BEGIN Given data

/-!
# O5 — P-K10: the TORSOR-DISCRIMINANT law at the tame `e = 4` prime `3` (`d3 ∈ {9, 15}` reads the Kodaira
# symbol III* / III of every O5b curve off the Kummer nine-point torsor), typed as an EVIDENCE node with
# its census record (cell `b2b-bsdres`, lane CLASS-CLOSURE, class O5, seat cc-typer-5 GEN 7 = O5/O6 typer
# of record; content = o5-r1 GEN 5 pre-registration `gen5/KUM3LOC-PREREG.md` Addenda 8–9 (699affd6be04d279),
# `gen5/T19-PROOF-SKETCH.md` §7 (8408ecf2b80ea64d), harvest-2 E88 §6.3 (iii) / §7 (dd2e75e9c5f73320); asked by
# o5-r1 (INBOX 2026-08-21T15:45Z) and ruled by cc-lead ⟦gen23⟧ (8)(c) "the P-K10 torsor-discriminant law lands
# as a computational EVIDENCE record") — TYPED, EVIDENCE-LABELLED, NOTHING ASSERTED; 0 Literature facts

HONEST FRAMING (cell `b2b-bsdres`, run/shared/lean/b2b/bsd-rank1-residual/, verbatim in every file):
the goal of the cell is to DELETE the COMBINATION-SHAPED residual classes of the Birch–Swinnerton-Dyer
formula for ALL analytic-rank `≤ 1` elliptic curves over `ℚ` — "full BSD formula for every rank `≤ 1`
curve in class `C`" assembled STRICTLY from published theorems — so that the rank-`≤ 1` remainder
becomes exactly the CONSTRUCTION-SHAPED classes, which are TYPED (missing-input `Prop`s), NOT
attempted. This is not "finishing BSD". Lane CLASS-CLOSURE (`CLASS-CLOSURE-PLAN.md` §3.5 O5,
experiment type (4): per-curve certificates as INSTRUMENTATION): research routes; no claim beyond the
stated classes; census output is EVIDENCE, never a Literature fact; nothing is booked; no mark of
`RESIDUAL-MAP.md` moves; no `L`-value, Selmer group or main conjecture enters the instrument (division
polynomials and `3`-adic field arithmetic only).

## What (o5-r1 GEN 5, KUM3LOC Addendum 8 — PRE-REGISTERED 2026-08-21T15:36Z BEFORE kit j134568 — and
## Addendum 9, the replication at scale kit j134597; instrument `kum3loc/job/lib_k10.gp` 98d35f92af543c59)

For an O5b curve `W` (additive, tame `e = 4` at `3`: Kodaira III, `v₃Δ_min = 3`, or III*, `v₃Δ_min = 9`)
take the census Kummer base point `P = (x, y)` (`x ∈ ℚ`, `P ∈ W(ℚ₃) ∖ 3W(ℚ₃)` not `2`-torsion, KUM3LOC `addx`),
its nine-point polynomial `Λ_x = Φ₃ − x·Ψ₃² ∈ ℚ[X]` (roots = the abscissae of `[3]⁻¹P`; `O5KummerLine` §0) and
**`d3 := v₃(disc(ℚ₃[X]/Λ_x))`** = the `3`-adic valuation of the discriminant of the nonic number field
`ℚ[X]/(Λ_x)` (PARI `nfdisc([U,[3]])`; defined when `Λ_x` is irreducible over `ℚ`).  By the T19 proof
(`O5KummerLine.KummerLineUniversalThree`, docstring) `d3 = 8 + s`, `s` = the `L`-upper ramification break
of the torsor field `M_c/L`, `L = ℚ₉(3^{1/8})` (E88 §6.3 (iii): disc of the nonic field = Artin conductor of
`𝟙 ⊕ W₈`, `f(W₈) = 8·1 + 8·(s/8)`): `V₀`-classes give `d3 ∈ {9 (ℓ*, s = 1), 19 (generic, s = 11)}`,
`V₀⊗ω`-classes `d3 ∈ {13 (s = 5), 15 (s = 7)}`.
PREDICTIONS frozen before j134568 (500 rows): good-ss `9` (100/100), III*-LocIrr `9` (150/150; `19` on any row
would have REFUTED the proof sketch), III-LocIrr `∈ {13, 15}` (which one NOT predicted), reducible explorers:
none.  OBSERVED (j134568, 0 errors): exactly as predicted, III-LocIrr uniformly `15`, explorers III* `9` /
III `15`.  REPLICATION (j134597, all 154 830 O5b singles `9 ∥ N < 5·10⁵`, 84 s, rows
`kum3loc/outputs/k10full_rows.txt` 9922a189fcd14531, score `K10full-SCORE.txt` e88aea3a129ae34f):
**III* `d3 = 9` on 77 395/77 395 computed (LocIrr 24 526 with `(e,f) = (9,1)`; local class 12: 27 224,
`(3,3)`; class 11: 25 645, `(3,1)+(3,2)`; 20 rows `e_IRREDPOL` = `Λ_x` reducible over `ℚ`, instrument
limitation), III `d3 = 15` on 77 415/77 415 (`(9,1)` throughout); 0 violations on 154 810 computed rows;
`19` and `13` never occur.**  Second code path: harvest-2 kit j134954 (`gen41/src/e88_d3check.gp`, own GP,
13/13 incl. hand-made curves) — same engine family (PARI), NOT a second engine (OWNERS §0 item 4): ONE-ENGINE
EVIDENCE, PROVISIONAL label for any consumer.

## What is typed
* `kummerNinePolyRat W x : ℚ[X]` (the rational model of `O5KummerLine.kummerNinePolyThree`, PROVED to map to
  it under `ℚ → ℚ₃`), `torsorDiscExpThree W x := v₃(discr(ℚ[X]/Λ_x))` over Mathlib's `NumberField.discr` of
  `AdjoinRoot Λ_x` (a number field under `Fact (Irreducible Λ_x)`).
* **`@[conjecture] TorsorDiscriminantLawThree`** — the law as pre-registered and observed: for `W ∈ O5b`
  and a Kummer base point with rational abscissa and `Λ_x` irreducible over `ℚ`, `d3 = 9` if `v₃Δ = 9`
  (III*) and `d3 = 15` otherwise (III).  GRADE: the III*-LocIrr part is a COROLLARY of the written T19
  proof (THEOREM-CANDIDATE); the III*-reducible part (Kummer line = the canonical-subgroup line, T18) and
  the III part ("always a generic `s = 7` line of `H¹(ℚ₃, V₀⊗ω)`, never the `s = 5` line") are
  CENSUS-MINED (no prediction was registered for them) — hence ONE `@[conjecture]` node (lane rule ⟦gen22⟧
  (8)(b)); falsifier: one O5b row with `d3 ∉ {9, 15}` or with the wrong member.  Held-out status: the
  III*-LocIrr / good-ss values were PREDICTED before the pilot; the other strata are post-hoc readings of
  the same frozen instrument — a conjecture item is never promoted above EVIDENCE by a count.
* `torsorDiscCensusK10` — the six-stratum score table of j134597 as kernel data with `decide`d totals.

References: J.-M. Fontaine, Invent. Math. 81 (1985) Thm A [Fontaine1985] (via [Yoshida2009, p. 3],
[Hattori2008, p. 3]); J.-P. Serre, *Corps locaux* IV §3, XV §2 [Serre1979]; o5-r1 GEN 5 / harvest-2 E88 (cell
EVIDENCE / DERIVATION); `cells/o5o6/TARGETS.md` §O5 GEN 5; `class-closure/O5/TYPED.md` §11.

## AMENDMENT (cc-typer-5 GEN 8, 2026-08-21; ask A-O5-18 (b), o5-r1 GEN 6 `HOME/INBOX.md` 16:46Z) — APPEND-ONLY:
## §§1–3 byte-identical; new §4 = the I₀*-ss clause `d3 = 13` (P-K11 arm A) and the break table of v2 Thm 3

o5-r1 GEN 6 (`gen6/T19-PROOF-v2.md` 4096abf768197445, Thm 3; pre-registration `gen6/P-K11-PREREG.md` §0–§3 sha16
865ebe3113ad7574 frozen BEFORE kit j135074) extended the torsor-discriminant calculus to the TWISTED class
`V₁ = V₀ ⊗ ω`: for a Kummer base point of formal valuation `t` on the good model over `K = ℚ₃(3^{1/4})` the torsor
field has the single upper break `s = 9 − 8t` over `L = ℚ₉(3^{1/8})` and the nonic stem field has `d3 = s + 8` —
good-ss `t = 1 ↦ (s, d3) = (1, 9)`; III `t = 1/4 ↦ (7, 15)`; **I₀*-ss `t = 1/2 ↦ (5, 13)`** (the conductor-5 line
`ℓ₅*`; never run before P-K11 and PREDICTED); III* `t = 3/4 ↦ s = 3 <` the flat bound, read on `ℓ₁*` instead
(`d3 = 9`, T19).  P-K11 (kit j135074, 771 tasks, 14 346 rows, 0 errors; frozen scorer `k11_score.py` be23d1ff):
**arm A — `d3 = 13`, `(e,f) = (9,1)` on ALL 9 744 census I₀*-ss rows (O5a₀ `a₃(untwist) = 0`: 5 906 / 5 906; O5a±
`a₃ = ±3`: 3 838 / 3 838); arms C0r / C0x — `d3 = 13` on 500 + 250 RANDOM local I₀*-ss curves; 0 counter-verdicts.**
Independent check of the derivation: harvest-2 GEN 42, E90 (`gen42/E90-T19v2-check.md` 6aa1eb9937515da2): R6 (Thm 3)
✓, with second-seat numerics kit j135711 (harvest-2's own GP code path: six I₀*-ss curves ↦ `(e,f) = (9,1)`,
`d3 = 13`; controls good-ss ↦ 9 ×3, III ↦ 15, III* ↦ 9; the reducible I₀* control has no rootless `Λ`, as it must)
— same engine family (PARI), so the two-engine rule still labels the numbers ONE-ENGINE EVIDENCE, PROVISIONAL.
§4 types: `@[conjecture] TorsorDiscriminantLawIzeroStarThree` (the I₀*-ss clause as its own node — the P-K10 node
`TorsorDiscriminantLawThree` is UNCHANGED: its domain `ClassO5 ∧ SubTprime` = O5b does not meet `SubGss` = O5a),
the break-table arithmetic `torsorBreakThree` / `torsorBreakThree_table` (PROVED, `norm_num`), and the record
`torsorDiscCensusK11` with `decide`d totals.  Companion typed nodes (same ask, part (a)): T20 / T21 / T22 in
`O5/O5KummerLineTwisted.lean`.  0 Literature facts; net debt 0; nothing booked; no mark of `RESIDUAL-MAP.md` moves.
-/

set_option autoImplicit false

END Given data

[The task] Only one part of the material above is to be transcribed, namely the lines starting with the line that has "as it must)" and going on through the line that has "the P-K10 node", exactly as they stand.

[Output]
`d3 = 13`; controls good-ss ↦ 9 ×3, III ↦ 15, III* ↦ 9; the reducible I₀* control has no rootless `Λ`, as it must)
— same engine family (PARI), so the two-engine rule still labels the numbers ONE-ENGINE EVIDENCE, PROVISIONAL.
§4 types: `@[conjecture] TorsorDiscriminantLawIzeroStarThree` (the I₀*-ss clause as its own node — the P-K10 node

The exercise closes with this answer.